What the task requires = In the records below, find the line with "have hqR : (q" and the line with "exact (dvd_mul_right (q : ℤ) _).trans h"; return exactly those lines and every line between them.

START Records for this task

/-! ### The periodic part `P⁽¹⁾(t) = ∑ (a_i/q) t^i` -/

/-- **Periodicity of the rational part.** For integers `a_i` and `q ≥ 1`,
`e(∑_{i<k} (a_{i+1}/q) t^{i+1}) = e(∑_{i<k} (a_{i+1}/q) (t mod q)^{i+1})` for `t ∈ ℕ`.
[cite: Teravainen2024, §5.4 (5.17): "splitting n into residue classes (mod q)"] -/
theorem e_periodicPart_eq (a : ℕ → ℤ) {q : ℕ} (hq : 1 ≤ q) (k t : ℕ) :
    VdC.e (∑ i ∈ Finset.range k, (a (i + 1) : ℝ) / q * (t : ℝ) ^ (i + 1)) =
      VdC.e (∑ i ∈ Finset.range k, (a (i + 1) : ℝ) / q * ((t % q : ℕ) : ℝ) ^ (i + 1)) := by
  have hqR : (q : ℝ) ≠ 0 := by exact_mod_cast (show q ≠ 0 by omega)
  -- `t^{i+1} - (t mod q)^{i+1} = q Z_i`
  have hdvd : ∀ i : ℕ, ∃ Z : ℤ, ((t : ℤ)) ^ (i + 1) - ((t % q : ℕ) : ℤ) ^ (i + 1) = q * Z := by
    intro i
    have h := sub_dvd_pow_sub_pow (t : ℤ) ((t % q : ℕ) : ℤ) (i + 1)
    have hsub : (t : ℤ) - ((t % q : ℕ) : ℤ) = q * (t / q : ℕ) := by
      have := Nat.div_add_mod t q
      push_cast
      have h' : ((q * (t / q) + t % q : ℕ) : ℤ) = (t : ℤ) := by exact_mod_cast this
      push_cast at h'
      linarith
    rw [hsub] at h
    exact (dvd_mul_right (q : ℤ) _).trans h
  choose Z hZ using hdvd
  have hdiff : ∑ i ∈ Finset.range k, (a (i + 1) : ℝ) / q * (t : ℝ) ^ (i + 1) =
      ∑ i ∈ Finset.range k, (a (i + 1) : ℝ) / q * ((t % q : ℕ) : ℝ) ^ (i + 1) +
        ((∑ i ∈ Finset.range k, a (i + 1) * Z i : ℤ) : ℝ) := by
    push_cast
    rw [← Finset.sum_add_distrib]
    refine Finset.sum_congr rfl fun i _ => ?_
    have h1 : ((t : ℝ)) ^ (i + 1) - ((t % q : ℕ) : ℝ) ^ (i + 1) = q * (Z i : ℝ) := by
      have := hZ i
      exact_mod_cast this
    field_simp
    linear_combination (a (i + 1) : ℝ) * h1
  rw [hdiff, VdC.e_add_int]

END Records for this task

Expected output =
  have hqR : (q : ℝ) ≠ 0 := by exact_mod_cast (show q ≠ 0 by omega)
  -- `t^{i+1} - (t mod q)^{i+1} = q Z_i`
  have hdvd : ∀ i : ℕ, ∃ Z : ℤ, ((t : ℤ)) ^ (i + 1) - ((t % q : ℕ) : ℤ) ^ (i + 1) = q * Z := by
    intro i
    have h := sub_dvd_pow_sub_pow (t : ℤ) ((t % q : ℕ) : ℤ) (i + 1)
    have hsub : (t : ℤ) - ((t % q : ℕ) : ℤ) = q * (t / q : ℕ) := by
      have := Nat.div_add_mod t q
      push_cast
      have h' : ((q * (t / q) + t % q : ℕ) : ℤ) = (t : ℤ) := by exact_mod_cast this
      push_cast at h'
      linarith
    rw [hsub] at h
    exact (dvd_mul_right (q : ℤ) _).trans h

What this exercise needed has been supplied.